Abbiamo bisogno di identità, di relazioni e di possibilità. Abbiamo bisogno di storie, di momenti e di realtà. Proseguirà fino al 12 maggio 2024, a Bergamo, l’undicesima edizione dell’Orlando Festival, promosso dall’Associazione Culturale Immaginare Orlando e Laboratorio 80. Coreografato e diretto da Elisabetta Consonni, il festival, durante le dieci giornate, dà spazio all’arte performativa e al cinema.
In un presente come quello che stiamo vivendo, più che mai sono indispensabili convergenze, visioni, atti performativi che raccontano realtà oltre le norme e identità non centrate. «Abbiamo bisogno di storie abbastanza grandi da contenere le complessità e mantenere gli argini e i confini aperti e affamati di nuove e vecchie connessioni capaci di sorprenderci», scrive Donna Haraway.

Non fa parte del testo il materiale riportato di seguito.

import Summits.CriticalPhenomena.PercolationContinuityZ3.Theorems.Transplant.AutChartOrbitsCriticalContinuity
import Summits.CriticalPhenomena.PercolationContinuityZ3.Theorems.Transplant.BarlowPolytypes
import Summits.CriticalPhenomena.PercolationContinuityZ3.Theorems.Transplant.PlanarSkeletonFrmFrom1Px
import HarnessLib

/-!
# TARGET 2t′ (periodic form) IN THE TREE: `BarlowStackingCriticalContinuity` — NO PERCOLATION AT CRITICALITY ON EVERY PERIODIC CLOSE-PACKED POLYTYPE
# (2H = hcp, 3C = fcc, 4H = dhcp, 6H, 9R, …) — one application of the orbit theorem «AutChartOrbitsCriticalContinuity» with `p` orbits of the translations

builds on p205010 (kernel theorem, internal audit signed; external expert review pending): the unconditional theorem of this file is an instance of
`AutChart.criticalContinuity_of_autSubgroup_finite_orbits` («AutChartOrbitsCriticalContinuity» §5, p493117, AUDIT-ORBIT signed 2026-08-27), which runs through the
aligned multi-type scaled node «SkelFrmScaledAlignedHoldsAll» (p490798) and so builds on p205010.  Lane `prim-bschramm`, seat `prim-bschramm-stmt` gen 33 (the stmt
lineage typed TARGET 2t′, «BarlowPolytypes» p265150, 2026-08-21).  Helper file (`--supports stmt-CriticalPhenomena-4575 --as helper`); PROOFS plus the bookkeeping
definitions of the (c4) template («Z2PeriodicBilayerNonTransitive»: translation subgroup, transversal, chart); no node, no statement, no `@[conjecture]` is declared
or edited; nothing about the end-state node, the quasi-step rung or Conj. 4 in general is claimed.

THE GRAPHS.  `Barlow.contactGraph s` on `ℤ × ℤ × ℤ` (ball `(k, i, j)` = label `(i, j)` of the triangular layer `k`), `s` a Hägg sequence (`IsHaggSeq s`: the ideal
stacking of unit balls coded by `s`), PERIODIC: `s (k + p) = s k`, `0 < p`.  Contacts («BarlowContactGraph» `contactGraph_adj_iff`): the six in-layer neighbours
(`sixOffsets = {±(1,0), ±(0,1), ±(1,−1)}`) and three balls in each adjacent layer (`threeOffsets`); every contact moves each of the three labels by `≤ 1` (`Barlow.adj_bound`).
THE PROOF (the (c4) template).  `A :=` the translations `(k, i, j) ↦ (k + p·c, i + a, j + b)` (`Barlow.translIso = shiftIso ∘ layerShiftIso`, both «BarlowPolytypes» §1;
`transl = translHom.range ≤ Aut`), `p` orbits, transversal `reps p = {(m, 0, 0) : m < p}` (the set of `Barlow.isQuasiTransitive`); chart `φ(k, i, j) := (i, j)`, translated
by `A`, constant on `reps`; `N := 1` (every contact moves the chart by a vector of sup-norm `≤ 1`); exact steps `± eᵢ` along the in-layer contacts `(k, i ± 1, j)`,
`(k, i, j ± 1)` at every ball; `Barlow.connected`, `Barlow.instLocallyFinite`.  Hence **`Barlow.criticalContinuity : ∀ v, θ_v(p_c) = 0`** for every periodic Hägg
sequence, `Barlow.conj4` (`p_c < 1 ∧ θ_v(p_c) = 0`, the §6 front-end), `Barlow.drop`, and **`barlowStackingCriticalContinuity_holds : BarlowStackingCriticalContinuity`** —
TARGET 2t′ (periodic form) BY NAME.  Members: 2H = hcp (also `hcpOwnCriticalContinuity_holds` p484031 via the U_s node — the term
`hcpOwnCriticalContinuity_of_barlow barlowStackingCriticalContinuity_holds` is a second route, not restated here), 3C = fcc (also `Barlow.cubic_criticalContinuity` via
p205010's cubic frame), and 4H = dhcp, 6H, 9R, … (new in the tree).  WORDS: CUSTOMER of the orbit theorem (rule §59.3: no 'first' / 'outside every one-type node' —
whether the non-vertex-transitive polytypes carry a one-type skeleton is not examined here); the APERIODIC Hägg sequences (not quasi-transitive, outside the hypothesis
class of Conj. 4, deliberately not typed in «BarlowPolytypes») are untouched.
* §1 the frames `translIso / translHom / transl`, `mem_transl`; §2 the transversal `reps`, `reps_trans`, `reps_cover`; §3 the chart and its four hypotheses
  (`chart_transl`, `chart_reps`, `chart_lip`, `chart_step`); §4 `Barlow.criticalContinuity / conj4 / drop`; §5 `barlowStackingCriticalContinuity_holds`.
[cite: BenjaminiSchramm1996, Conj. 4 (p. 75); §2 (almost transitive graphs)] [cite: ConwaySloane1999, Ch. 1 §1.3 and Ch. 4 §6.1] [cite: KozmaNitzan2024, §4 p. 16 (Lemma 8)]
-/

noncomputable section

namespace Summit.CriticalPhenomena.PercolationContinuityZ3.Theorems.Transplant

open SimpleGraph Literature.Probability.LatticeModels Literature.Probability.Percolation
open Literature.MathematicalPhysics.StatisticalMechanics (IsHaggSeq sixOffsets)
open scoped Classical

namespace Barlow

variable {s : ℤ → ℤ} {p : ℕ}

/-! ## §1 The frames: the translations by `ℤ² × pℤ`, a subgroup of `Aut` -/

/-- **Translation by a period multiple and an in-layer vector** `(k, i, j) ↦ (k + p·c, i + a, j + b)`: an automorphism of the contact graph of a `p`-periodic ideal
stacking (`shiftIso` then `layerShiftIso`). [cite: BenjaminiSchramm1996, §2] -/
def translIso (hs : IsHaggSeq s) (hp : ∀ k, s (k + p) = s k) (c a b : ℤ) : contactGraph s ≃g contactGraph s :=
  (shiftIso hs a b).trans (layerShiftIso hs (p * c) (periodic_mul hp c))

/-- `translIso … c a b (k, i, j) = (k + p·c, i + a, j + b)`. [folklore] -/
@[simp] theorem translIso_apply (hs : IsHaggSeq s) (hp : ∀ k, s (k + p) = s k) (c a b : ℤ) (v : ℤ × ℤ × ℤ) :
    translIso hs hp c a b v = (v.1 + p * c, v.2.1 + a, v.2.2 + b) := rfl

/-- The translations as a homomorphism `ℤ × ℤ² → Aut`. [folklore] -/
def translHom (hs : IsHaggSeq s) (hp : ∀ k, s (k + p) = s k) : Multiplicative (ℤ × ℤ × ℤ) →* (contactGraph s ≃g contactGraph s) where
  toFun u := translIso hs hp (Multiplicative.toAdd u).1 (Multiplicative.toAdd u).2.1 (Multiplicative.toAdd u).2.2
  map_one' := RelIso.ext fun v => by simp
  map_mul' u u' := RelIso.ext fun v => by
    simp only [translIso_apply, toAdd_mul, Prod.fst_add, Prod.snd_add, RelIso.mul_apply, Prod.mk.injEq]
    exact ⟨by ring, by ring, by ring⟩

/-- `translHom u (k, i, j) = (k + p·u₀, i + u₁, j + u₂)`. [folklore] -/
@[simp] theorem translHom_apply (hs : IsHaggSeq s) (hp : ∀ k, s (k + p) = s k) (u : Multiplicative (ℤ × ℤ × ℤ)) (v : ℤ × ℤ × ℤ) :
    translHom hs hp u v = (v.1 + p * (Multiplicative.toAdd u).1, v.2.1 + (Multiplicative.toAdd u).2.1, v.2.2 + (Multiplicative.toAdd u).2.2) := rfl

/-- **The frames**: the subgroup `A ≤ Aut` of the translations by `pℤ × ℤ²`. [cite: BenjaminiSchramm1996, §2] -/
def transl (hs : IsHaggSeq s) (hp : ∀ k, s (k + p) = s k) : Subgroup (contactGraph s ≃g contactGraph s) := (translHom hs hp).range

/-- Membership in `A`: `α = translIso c a b` for some `c a b`. [folklore] -/
theorem mem_transl (hs : IsHaggSeq s) (hp : ∀ k, s (k + p) = s k) {α : contactGraph s ≃g contactGraph s} :
    α ∈ transl hs hp ↔ ∃ c a b : ℤ, translIso hs hp c a b = α := by
  rw [transl, MonoidHom.mem_range]
  constructor
  · rintro ⟨u, hu⟩
    exact ⟨(Multiplicative.toAdd u).1, (Multiplicative.toAdd u).2.1, (Multiplicative.toAdd u).2.2, hu⟩
  · rintro ⟨c, a, b, h⟩
    exact ⟨Multiplicative.ofAdd (c, a, b), h⟩

/-! ## §2 The transversal: one ball in each of the layers `0, …, p − 1` -/

/-- The transversal `{(m, 0, 0) : m < p}` (the orbit representatives of `Barlow.isQuasiTransitive`). [folklore] -/
def reps (p : ℕ) : Finset (ℤ × ℤ × ℤ) := (Finset.range p).image fun m : ℕ => ((m : ℤ), (0 : ℤ), (0 : ℤ))

/-- Membership in the transversal. [folklore] -/
theorem mem_reps {r : ℤ × ℤ × ℤ} : r ∈ reps p ↔ ∃ m : ℕ, m < p ∧ ((m : ℤ), (0 : ℤ), (0 : ℤ)) = r := by
  unfold reps
  rw [Finset.mem_image]
  simp only [Finset.mem_range]

/-- **`reps` meets every `A`-orbit at most once**: `m + p·c = m'` with `0 ≤ m, m' < p` forces `c = 0`. [folklore] -/
theorem reps_trans (hs : IsHaggSeq s) (hp : ∀ k, s (k + p) = s k) :
    ∀ r ∈ reps p, ∀ r' ∈ reps p, ∀ α ∈ transl hs hp, α r = r' → r = r' := by
  intro r hr r' hr' α hα h
  obtain ⟨c, a, b, rfl⟩ := (mem_transl hs hp).1 hα
  obtain ⟨m, hm, rfl⟩ := mem_reps.1 hr
  obtain ⟨m', hm', rfl⟩ := mem_reps.1 hr'
  simp only [translIso_apply, zero_add, Prod.mk.injEq] at h
  obtain ⟨h1, -, -⟩ := h
  have hmZ : (m : ℤ) < p := by exact_mod_cast hm
  have hm'Z : (m' : ℤ) < p := by exact_mod_cast hm'
  have hp0 : (0 : ℤ) ≤ p := by exact_mod_cast p.zero_le
  have hc : c = 0 := by
    rcases lt_trichotomy c 0 with hc | hc | hc
    · have hb : (p : ℤ) * c ≤ (p : ℤ) * (-1) := mul_le_mul_of_nonneg_left (by omega) hp0
      exfalso
      have : (0 : ℤ) ≤ m' := by exact_mod_cast m'.zero_le
      linarith
    · exact hc
    · have hb : (p : ℤ) * 1 ≤ (p : ℤ) * c := mul_le_mul_of_nonneg_left (by omega) hp0
      exfalso
      have : (0 : ℤ) ≤ m := by exact_mod_cast m.zero_le
      linarith
  subst hc
  rw [mul_zero, add_zero] at h1
  rw [h1]

/-- **`reps` meets every `A`-orbit**: `(k, i, j) = translIso (k / p) i j (k % p, 0, 0)`. [folklore] -/
theorem reps_cover (hs : IsHaggSeq s) (hp0 : 0 < p) (hp : ∀ k, s (k + p) = s k) :
    ∀ w : ℤ × ℤ × ℤ, ∃ α ∈ transl hs hp, ∃ r ∈ reps p, α r = w := by
  rintro ⟨k, i, j⟩
  have hp0' : (0 : ℤ) < p := by exact_mod_cast hp0
  have h2 : 0 ≤ k % p := Int.emod_nonneg k hp0'.ne'
  refine ⟨translIso hs hp (k / p) i j, (mem_transl hs hp).2 ⟨_, _, _, rfl⟩, ((k % p), (0 : ℤ), (0 : ℤ)),
    mem_reps.2 ⟨(k % p).toNat, ?_, ?_⟩, ?_⟩
  · have h1 : k % p < p := Int.emod_lt_of_pos k hp0'
    omega
  · rw [Int.toNat_of_nonneg h2]
  · simp only [translIso_apply, zero_add]
    exact Prod.ext (Int.emod_add_mul_ediv k p) rfl

/-! ## §3 The chart `(k, i, j) ↦ (i, j)` and its four hypotheses -/

/-- The chart: the in-layer label `(i, j)` as a point of `ℤ²`. [folklore] -/
def chart (v : ℤ × ℤ × ℤ) : Site 2 := ![v.2.1, v.2.2]

/-- `chart v 0 = i`. [folklore] -/
@[simp] theorem chart_apply_zero (v : ℤ × ℤ × ℤ) : chart v 0 = v.2.1 := rfl

/-- `chart v 1 = j`. [folklore] -/
@[simp] theorem chart_apply_one (v : ℤ × ℤ × ℤ) : chart v 1 = v.2.2 := rfl

/-- The chart is translated by `A`: `φ (α w) = φ w + (φ (α t) − φ t)` with `t = (0, 0, 0)`. [folklore] -/
theorem chart_transl (hs : IsHaggSeq s) (hp : ∀ k, s (k + p) = s k) :
    ∀ α ∈ transl hs hp, ∀ w : ℤ × ℤ × ℤ, chart (α w) = chart w + (chart (α ((0 : ℤ), (0 : ℤ), (0 : ℤ))) - chart ((0 : ℤ), (0 : ℤ), (0 : ℤ))) := by
  intro α hα w
  obtain ⟨c, a, b, rfl⟩ := (mem_transl hs hp).1 hα
  ext i
  fin_cases i <;> simp

/-- The chart is constant (`= 0`) on the transversal. [folklore] -/
theorem chart_reps : ∀ r ∈ reps p, ∀ r' ∈ reps p, chart r = chart r' := by
  intro r hr r' hr'
  obtain ⟨m, -, rfl⟩ := mem_reps.1 hr
  obtain ⟨m', -, rfl⟩ := mem_reps.1 hr'
  rfl

/-- `1`-range along the contacts at the representatives (indeed along every contact: `Barlow.adj_bound`). [folklore] -/
theorem chart_lip (hs : IsHaggSeq s) :
    ∀ r ∈ reps p, ∀ w : ℤ × ℤ × ℤ, (contactGraph s).Adj r w → ∀ i : Fin 2, |chart w i - chart r i| ≤ ((1 : ℕ) : ℤ) := by
  intro r _ w h i
  obtain ⟨-, h2, h3⟩ := adj_bound hs h
  fin_cases i
  · simpa using h2
  · simpa using h3

/-- **Exact unit steps along single contacts at every ball**: the in-layer contacts `(k, i ± 1, j)`, `(k, i, j ± 1)` (`∓(1,0), ∓(0,1) ∈ sixOffsets`). [this work] -/
theorem chart_step (hs : IsHaggSeq s) (v : ℤ × ℤ × ℤ) (i : Fin 2) (σ : ℤˣ) :
    ∃ w : ℤ × ℤ × ℤ, (contactGraph s).Adj v w ∧ chart w = chart v + Pi.single i (((1 : ℕ) : ℤ) * σ) := by
  obtain ⟨k, x, y⟩ := v
  rcases Int.units_eq_one_or σ with rfl | rfl <;> fin_cases i
  · refine ⟨(k, x + 1, y), ?_, ?_⟩
    · rw [contactGraph_adj_iff hs]
      exact Or.inl ⟨rfl, by rw [show x - (x + 1) = -1 by ring, sub_self]; decide⟩
    · ext j; fin_cases j <;> simp
  · refine ⟨(k, x, y + 1), ?_, ?_⟩
    · rw [contactGraph_adj_iff hs]
      exact Or.inl ⟨rfl, by rw [show y - (y + 1) = -1 by ring, sub_self]; decide⟩
    · ext j; fin_cases j <;> simp
  · refine ⟨(k, x - 1, y), ?_, ?_⟩
    · rw [contactGraph_adj_iff hs]
      exact Or.inl ⟨rfl, by rw [show x - (x - 1) = 1 by ring, sub_self]; decide⟩
    · ext j; fin_cases j <;> simp [sub_eq_add_neg]
  · refine ⟨(k, x, y - 1), ?_, ?_⟩
    · rw [contactGraph_adj_iff hs]
      exact Or.inl ⟨rfl, by rw [show y - (y - 1) = 1 by ring, sub_self]; decide⟩
    · ext j; fin_cases j <;> simp [sub_eq_add_neg]

/-! ## §4 `θ_v(p_c) = 0` on every periodic ideal stacking -/

/-- **THEOREM (unconditional).  `θ_v(p_c) = 0` at every ball of the contact graph of every PERIODIC ideal Barlow stacking** (`s` a Hägg sequence with
`s (k + p) = s k`, `0 < p`: the polytypes 2H = hcp, 3C = fcc, 4H = dhcp, 6H, 9R, …), by the orbit theorem with the `p` orbits (the layers mod `p`) of the translation
subgroup `pℤ × ℤ² ≤ Aut`, chart = in-layer label, `N = 1`. builds on p205010 (kernel theorem, internal audit signed; external expert review pending).
[cite: BenjaminiSchramm1996, Conj. 4 (p. 75); §2 (almost transitive graphs)] [cite: ConwaySloane1999, Ch. 4 §6.1] [cite: KozmaNitzan2024, §4 p. 16 (Lemma 8)] -/
theorem criticalContinuity (hs : IsHaggSeq s) (hp0 : 0 < p) (hp : ∀ k, s (k + p) = s k) (v : ℤ × ℤ × ℤ) :
    theta (contactGraph s) v (criticalProbIOf (contactGraph s) v) = 0 := by
  haveI : Fact (IsHaggSeq s) := ⟨hs⟩
  exact AutChart.criticalContinuity_of_autSubgroup_finite_orbits (connected hs) (transl hs hp) (reps p) (reps_trans hs hp)
    (reps_cover hs hp0 hp) chart (t := ((0 : ℤ), (0 : ℤ), (0 : ℤ))) (chart_transl hs hp) chart_reps 1 le_rfl (chart_lip hs)
    (fun r _ i σ => chart_step hs r i σ) v

/-- **Conj. 4 in its own shape on every periodic ideal stacking: `p_c < 1 ∧ θ_v(p_c) = 0`** at every ball (the §6 front-end `AutChart.conj4_of_autSubgroup_finite_orbits`;
`p_c < 1` was already `Barlow.criticalProb_lt_one`). builds on p205010 (kernel theorem, internal audit signed; external expert review pending).
[cite: BenjaminiSchramm1996, Conj. 4; §2 Conj. 1] -/
theorem conj4 (hs : IsHaggSeq s) (hp0 : 0 < p) (hp : ∀ k, s (k + p) = s k) (v : ℤ × ℤ × ℤ) :
    criticalProb (contactGraph s) v < 1 ∧ theta (contactGraph s) v (criticalProbIOf (contactGraph s) v) = 0 := by
  haveI : Fact (IsHaggSeq s) := ⟨hs⟩
  exact AutChart.conj4_of_autSubgroup_finite_orbits (connected hs) (transl hs hp) (reps p) (reps_trans hs hp)
    (reps_cover hs hp0 hp) chart (t := ((0 : ℤ), (0 : ℤ), (0 : ℤ))) (chart_transl hs hp) chart_reps 1 le_rfl (chart_lip hs)
    (fun r _ i σ => chart_step hs r i σ) v

/-- **… and the same-`p` drop at every ball**: every `q` with `θ_v(q) > 0` admits `q' < q` with `θ_v(q') > 0`. [cite: BenjaminiSchramm1996, Conj. 4] -/
theorem drop (hs : IsHaggSeq s) (hp0 : 0 < p) (hp : ∀ k, s (k + p) = s k) (v : ℤ × ℤ × ℤ) (q : unitInterval)
    (hθ : 0 < theta (contactGraph s) v q) : ∃ q' : unitInterval, (q' : ℝ) < q ∧ 0 < theta (contactGraph s) v q' :=
  drop_at_of_critical (contactGraph s) v (P := fun _ => True) (fun _ => criticalContinuity hs hp0 hp v) q trivial hθ

end Barlow

/-! ## §5 TARGET 2t′ (periodic form) by name -/

/-- **THEOREM (TARGET 2t′, periodic form — UNCONDITIONAL IN THE TREE): `BarlowStackingCriticalContinuity`** — Bernoulli bond percolation on the contact graph of every
PERIODIC close-packed polytype (every periodic Hägg sequence: 2H = hcp, 3C = fcc, 4H = dhcp, 6H, 9R, …) has no infinite cluster at its own critical point, at every ball
(`Barlow.criticalContinuity`). builds on p205010 (kernel theorem, internal audit signed; external expert review pending).
[cite: BenjaminiSchramm1996, Conj. 4 (p. 75)] [cite: ConwaySloane1999, Ch. 1 §1.3 and Ch. 4 §6.1] -/
theorem barlowStackingCriticalContinuity_holds : BarlowStackingCriticalContinuity := by
  intro s hs hper v
  obtain ⟨p, hp0, hp⟩ := hper
  exact Barlow.criticalContinuity hs hp0 hp v

end Summit.CriticalPhenomena.PercolationContinuityZ3.Theorems.Transplant

end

Queer, alterno, ampio, non centrato e inclusivo sono solo alcune delle caratteristiche del festival d’arte performativa di Bergamo, che sembra avere come obiettivo quello di far convergere polivisioni, avere una mescolanza di pubblici, suscitare ilarità e sottolineare discrepanze. Da sempre, con le edizioni precedenti, il festival sembra essere impegnato ad allargare gli orizzonti di possibilità dell’essere, come avrebbe detto Paul B. Preciado, e così l’edizione 2024 vuole immaginare nuove parallele, visioni di possibilità, per essere plurali.
Cosa vuol dire essere plurali? Che senso ha fare un festival d’arti performative in un contesto come quello che stiamo vivendo? Cosa deve dire? Ecco allora che il festival occupa spazi della città ben storicizzati, come l’ex casa del fascio, ora Palazzo della Libertà, nata con il nome di casa littoria e intitolata ad Antonio Locatelli. È un’altra Locatelli, ossia la partigiana Adriana Locatelli, che questa edizione del festival vuole portare alla memoria. L’evento diventa una presa di posizione, una chiara dissacrazione di quei luoghi, o meglio, un’estensione di quelle memorie per non farle diventare uno sfondo neutrale, ma per prendersene carico e riposizionarle.
Gli spazi si occupano, diventano altro e allora in quelle sale dove il fascismo limitava i diritti, invece si mostrano connessioni, intrecci e moltitudini. È il caso dell’opera performativa e sonora, che ha inaugurato questa undicesima edizione, Chthulucene. L’umana parentela del collettivo T¥RSO. Un concerto improvvisato dove, con due performer, prende forma una geografia sonora in cui emergono infinite connessioni e intrecci umani. Oppure lo spettacolo teatrale Je Vous Aime: una performance per gli udenti di Diana Anselmo e con Sara Pranovi, dove si mette in scena l’antistoria, quella storia ignorata, selezionata e condotta ai margini. L’opera affronta i temi dell’audismo, del fonocentrismo, del linguicismo e di tutte quelle parallele imposte alle persone sorde nel corso della storia. Cosa vuol dire segnare? Se in principio c’era il verbo e il verbo era Dio, dove si colloca il gesto?
Le attività sono molteplici, le identità plurime e il programma è ampio. Ecco allora che durante i giorni del festival prendono luogo incontri, talk, laboratori di arte pubblica e collettiva, come: Un’Anagrafe Fantastica, un laboratorio di attività pratiche e dibattiti attorno ai temi delle identità; Anticorpo, un lavoro performativo di Giacomo AG/giache che esplora pratiche di cura personale e reciproca tra persone trans; o As Far As My Fingertips Take Me, una performance di Tania El Khoury, con Basel Zaraa, che riflette sull’effetto della discriminazione e sull’impatto delle frontiere.
Il Festival Orlando porta a Bergamo esperienze altre che raccontano di molteplicità e di pluralità. Diviene un invito ampio che richiama a riflettere su quali siano i confini, i margini, le identità, gli stati di “sfamiglia” e le centralità.